§ Task to carry out
Could you show all lines in the entries below that contain the string "this"?

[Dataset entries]
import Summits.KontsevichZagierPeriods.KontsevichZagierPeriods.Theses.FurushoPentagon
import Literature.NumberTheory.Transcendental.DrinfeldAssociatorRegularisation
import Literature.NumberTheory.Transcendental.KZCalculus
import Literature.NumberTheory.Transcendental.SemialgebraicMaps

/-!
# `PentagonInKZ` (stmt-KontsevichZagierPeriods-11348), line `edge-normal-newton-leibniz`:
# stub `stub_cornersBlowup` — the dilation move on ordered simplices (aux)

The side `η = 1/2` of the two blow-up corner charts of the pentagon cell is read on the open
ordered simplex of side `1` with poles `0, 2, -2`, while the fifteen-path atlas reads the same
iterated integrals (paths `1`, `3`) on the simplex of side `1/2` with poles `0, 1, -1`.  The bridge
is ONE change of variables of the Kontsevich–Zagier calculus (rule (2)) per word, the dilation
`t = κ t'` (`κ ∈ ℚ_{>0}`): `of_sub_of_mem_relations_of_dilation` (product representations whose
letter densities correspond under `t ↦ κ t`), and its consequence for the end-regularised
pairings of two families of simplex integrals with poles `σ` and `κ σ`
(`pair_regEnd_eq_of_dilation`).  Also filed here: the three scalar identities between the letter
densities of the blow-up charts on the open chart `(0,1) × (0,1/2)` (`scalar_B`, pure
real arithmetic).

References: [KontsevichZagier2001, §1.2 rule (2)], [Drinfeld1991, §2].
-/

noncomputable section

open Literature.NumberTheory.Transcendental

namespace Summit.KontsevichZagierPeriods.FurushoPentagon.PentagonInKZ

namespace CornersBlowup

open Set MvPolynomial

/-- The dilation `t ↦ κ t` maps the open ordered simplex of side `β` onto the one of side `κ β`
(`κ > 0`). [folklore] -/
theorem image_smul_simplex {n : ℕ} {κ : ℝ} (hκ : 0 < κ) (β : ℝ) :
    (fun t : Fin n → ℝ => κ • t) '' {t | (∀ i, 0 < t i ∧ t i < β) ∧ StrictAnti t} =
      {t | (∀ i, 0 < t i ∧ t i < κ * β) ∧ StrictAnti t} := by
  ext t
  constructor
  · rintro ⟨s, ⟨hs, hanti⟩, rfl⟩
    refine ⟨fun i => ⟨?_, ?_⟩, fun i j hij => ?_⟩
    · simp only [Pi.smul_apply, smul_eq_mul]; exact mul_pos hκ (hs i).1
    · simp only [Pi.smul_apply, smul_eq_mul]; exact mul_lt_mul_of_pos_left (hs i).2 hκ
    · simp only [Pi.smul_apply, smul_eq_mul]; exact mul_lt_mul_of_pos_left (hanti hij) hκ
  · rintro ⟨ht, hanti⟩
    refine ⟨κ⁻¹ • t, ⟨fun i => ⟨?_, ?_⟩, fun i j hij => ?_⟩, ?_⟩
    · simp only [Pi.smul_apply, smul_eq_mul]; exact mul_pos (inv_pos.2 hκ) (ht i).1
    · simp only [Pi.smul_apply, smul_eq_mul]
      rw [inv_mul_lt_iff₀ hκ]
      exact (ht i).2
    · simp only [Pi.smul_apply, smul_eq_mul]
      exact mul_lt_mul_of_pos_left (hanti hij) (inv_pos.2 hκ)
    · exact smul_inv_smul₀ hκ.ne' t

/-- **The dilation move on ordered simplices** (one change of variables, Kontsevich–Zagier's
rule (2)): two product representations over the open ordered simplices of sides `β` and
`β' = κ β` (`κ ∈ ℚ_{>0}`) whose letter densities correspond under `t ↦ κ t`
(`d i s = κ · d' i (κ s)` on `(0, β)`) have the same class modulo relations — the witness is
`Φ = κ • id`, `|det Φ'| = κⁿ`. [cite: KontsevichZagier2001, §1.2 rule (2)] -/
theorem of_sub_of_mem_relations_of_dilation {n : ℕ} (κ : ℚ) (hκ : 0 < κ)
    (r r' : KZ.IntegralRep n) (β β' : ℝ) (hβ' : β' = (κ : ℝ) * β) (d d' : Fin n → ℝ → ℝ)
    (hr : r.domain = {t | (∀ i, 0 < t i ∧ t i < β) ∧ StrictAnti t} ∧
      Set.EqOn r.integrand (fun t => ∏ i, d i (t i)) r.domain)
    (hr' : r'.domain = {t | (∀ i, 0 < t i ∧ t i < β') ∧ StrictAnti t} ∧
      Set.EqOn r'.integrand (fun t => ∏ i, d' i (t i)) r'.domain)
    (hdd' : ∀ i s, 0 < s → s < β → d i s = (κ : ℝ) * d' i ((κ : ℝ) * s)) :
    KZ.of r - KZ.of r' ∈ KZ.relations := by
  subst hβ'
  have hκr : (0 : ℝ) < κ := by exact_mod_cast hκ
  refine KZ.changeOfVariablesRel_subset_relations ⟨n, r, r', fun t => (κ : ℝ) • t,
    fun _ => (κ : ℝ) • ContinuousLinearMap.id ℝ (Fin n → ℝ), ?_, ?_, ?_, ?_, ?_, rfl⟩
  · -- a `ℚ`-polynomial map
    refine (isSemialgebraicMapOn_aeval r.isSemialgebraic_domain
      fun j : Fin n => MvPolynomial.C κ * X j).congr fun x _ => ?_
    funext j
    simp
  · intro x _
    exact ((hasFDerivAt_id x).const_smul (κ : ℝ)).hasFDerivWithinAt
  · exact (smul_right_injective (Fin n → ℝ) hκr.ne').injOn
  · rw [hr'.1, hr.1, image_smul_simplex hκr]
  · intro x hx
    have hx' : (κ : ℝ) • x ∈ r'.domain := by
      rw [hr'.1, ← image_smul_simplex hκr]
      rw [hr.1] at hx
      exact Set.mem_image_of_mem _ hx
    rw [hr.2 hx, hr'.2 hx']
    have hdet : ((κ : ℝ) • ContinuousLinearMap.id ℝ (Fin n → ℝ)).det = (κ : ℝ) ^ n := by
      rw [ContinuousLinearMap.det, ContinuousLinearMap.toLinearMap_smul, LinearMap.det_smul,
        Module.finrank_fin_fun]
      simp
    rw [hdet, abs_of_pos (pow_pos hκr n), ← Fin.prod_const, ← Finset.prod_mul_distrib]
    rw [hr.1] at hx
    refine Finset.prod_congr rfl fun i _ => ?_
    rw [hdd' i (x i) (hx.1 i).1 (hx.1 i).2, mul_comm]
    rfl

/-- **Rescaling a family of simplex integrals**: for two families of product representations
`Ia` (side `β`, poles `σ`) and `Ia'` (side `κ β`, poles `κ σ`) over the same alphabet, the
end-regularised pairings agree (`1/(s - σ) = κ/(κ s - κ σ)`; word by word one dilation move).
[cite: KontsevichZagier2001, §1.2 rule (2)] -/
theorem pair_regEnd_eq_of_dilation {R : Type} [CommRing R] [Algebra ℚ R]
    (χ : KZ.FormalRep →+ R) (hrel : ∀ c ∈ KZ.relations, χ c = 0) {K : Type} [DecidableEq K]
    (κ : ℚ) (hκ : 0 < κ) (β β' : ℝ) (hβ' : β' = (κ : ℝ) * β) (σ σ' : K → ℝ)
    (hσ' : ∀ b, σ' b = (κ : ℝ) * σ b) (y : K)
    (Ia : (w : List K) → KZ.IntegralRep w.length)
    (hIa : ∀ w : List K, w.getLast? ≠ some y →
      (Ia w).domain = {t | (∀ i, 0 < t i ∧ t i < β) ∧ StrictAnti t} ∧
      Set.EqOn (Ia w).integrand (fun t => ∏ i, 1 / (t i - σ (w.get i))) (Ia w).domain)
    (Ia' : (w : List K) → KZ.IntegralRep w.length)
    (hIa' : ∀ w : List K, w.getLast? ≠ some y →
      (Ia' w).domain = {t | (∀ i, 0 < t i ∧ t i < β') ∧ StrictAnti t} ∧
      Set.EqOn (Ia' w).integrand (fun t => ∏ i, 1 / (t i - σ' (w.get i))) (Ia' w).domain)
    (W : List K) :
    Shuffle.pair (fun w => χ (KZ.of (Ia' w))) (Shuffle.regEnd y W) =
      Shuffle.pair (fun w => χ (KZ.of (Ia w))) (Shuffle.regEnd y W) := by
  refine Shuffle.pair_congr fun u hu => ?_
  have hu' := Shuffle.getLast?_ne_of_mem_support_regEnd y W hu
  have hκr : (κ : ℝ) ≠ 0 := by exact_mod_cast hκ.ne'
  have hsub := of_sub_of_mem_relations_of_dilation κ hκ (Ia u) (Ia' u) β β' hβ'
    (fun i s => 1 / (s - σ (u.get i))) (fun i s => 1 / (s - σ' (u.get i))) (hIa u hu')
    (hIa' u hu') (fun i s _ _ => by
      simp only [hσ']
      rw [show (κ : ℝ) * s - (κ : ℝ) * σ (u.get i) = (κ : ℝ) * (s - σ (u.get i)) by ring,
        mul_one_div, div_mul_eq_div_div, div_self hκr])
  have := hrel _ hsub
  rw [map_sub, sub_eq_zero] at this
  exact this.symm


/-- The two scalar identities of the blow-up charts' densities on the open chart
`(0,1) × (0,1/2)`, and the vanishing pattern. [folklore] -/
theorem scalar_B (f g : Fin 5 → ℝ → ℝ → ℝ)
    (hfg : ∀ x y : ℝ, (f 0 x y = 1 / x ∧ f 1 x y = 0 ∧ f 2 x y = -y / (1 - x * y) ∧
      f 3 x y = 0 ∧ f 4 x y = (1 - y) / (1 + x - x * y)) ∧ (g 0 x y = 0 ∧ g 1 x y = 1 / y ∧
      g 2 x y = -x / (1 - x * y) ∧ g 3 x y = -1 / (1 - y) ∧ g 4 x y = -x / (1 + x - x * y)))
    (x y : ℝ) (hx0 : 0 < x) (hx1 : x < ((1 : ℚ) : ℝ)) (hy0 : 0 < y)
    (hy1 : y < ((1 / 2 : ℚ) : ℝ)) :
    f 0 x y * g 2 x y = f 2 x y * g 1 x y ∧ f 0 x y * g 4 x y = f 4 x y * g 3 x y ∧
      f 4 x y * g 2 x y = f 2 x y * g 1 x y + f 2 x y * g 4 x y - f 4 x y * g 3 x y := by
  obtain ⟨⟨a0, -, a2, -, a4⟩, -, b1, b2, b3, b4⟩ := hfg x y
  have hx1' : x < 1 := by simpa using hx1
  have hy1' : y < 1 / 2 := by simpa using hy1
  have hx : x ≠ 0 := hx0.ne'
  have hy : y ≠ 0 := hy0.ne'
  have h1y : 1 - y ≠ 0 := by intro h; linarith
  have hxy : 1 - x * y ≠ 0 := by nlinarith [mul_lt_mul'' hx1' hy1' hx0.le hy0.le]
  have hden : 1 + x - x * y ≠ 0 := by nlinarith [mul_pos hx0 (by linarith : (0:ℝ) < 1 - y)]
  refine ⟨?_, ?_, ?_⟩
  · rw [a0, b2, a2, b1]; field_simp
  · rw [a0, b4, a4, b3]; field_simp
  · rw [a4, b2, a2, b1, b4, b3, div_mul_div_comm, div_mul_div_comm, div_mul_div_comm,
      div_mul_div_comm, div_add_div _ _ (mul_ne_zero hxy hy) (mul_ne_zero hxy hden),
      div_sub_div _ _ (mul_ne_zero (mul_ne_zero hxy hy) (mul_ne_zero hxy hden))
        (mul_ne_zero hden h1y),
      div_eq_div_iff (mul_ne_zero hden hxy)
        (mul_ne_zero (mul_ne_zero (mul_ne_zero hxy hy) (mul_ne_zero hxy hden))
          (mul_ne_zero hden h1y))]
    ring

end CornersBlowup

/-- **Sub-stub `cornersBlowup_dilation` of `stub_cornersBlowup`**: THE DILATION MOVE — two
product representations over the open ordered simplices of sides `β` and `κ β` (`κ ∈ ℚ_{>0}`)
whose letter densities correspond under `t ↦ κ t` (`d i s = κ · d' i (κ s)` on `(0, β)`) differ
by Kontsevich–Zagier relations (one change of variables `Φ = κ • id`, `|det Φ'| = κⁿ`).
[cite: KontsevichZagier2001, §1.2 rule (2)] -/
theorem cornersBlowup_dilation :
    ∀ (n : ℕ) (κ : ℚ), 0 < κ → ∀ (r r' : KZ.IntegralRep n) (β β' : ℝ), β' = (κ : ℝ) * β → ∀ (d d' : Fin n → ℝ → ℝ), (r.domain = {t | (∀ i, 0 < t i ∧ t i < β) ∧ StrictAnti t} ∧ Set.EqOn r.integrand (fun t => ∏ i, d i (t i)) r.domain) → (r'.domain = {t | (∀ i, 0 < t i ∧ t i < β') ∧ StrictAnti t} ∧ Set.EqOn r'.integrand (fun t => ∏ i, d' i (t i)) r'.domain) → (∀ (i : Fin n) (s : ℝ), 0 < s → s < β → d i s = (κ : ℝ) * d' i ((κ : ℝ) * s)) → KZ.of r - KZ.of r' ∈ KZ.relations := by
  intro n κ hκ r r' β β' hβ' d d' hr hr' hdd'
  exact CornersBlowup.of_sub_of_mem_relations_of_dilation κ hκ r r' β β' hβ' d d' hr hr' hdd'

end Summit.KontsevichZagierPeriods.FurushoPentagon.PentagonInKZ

---

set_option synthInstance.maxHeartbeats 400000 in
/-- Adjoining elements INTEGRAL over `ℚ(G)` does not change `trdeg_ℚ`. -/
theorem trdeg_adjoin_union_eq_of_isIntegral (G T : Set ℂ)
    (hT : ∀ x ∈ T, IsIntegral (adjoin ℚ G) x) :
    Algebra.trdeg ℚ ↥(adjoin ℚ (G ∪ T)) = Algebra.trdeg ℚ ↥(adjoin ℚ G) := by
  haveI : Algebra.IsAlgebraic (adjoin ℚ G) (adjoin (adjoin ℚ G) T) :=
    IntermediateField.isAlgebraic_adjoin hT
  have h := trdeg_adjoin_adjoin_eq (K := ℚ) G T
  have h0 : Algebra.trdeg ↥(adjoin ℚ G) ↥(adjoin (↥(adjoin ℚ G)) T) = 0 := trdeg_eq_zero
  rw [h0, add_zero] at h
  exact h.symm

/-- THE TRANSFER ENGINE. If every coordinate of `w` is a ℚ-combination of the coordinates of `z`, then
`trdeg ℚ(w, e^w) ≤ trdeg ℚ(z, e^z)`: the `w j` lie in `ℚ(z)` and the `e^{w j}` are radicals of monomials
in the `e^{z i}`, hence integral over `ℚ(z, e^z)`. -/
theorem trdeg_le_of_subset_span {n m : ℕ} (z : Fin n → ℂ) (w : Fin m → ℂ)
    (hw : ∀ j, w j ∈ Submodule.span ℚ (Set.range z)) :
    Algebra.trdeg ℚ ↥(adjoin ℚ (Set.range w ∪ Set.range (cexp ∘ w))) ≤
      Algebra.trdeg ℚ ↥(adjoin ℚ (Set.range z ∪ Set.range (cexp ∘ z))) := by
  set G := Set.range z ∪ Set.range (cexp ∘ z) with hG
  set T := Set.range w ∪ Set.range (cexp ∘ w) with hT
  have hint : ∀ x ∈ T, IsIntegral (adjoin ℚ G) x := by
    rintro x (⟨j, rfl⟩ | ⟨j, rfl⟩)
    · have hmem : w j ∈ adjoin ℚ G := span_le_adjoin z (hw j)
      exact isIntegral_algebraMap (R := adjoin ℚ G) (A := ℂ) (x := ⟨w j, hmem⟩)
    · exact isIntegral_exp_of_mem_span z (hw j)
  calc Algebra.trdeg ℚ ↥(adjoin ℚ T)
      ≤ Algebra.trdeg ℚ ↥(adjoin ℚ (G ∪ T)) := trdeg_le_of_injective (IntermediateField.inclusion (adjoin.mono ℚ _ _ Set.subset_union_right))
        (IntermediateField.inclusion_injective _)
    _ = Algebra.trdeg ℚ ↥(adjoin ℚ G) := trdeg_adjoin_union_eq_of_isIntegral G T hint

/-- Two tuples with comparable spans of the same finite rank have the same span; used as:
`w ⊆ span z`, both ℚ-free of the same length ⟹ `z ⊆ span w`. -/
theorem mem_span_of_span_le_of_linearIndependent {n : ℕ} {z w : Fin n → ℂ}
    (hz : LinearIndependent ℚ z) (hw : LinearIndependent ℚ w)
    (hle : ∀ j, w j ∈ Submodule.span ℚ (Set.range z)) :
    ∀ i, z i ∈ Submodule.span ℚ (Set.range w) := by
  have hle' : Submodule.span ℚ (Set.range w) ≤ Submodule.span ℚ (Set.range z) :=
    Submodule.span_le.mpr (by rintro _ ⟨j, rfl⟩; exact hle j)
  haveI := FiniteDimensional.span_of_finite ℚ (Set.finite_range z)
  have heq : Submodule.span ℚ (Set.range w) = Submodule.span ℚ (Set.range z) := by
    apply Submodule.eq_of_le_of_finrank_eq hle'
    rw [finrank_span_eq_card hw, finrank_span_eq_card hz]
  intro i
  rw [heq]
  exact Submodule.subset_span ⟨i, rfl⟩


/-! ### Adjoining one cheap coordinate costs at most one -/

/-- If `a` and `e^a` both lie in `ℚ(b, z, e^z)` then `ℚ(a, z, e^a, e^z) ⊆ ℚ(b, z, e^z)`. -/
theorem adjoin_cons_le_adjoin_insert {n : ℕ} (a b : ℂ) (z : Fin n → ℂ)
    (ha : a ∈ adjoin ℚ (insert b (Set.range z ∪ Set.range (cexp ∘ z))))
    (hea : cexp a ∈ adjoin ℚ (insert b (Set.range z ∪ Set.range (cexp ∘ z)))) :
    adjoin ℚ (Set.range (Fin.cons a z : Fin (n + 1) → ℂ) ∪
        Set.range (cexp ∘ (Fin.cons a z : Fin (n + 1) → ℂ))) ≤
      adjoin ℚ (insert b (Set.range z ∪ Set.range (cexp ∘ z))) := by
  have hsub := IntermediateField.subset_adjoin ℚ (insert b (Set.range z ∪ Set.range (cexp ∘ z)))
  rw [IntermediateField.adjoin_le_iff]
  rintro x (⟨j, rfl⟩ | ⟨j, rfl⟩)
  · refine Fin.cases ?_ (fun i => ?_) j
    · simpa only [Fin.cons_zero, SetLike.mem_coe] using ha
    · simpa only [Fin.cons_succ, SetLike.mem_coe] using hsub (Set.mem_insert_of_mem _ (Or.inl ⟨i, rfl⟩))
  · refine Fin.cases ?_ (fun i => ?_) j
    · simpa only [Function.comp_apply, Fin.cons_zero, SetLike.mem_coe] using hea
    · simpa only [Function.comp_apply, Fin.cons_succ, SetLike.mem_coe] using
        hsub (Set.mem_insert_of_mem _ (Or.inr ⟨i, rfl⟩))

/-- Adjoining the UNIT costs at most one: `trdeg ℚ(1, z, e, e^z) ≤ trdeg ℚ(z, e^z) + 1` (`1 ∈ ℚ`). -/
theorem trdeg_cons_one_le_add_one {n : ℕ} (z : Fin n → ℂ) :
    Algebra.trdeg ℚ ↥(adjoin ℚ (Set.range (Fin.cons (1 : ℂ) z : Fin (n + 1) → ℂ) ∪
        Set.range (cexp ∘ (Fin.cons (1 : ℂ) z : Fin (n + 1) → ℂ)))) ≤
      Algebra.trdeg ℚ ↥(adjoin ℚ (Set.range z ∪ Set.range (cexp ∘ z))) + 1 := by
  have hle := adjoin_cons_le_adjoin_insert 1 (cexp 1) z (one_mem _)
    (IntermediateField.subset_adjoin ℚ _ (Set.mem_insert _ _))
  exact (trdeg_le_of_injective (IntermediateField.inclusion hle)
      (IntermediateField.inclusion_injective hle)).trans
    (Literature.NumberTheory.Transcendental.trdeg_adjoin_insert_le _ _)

§ Response to the task
  rw [map_sub, sub_eq_zero] at this
  exact this.symm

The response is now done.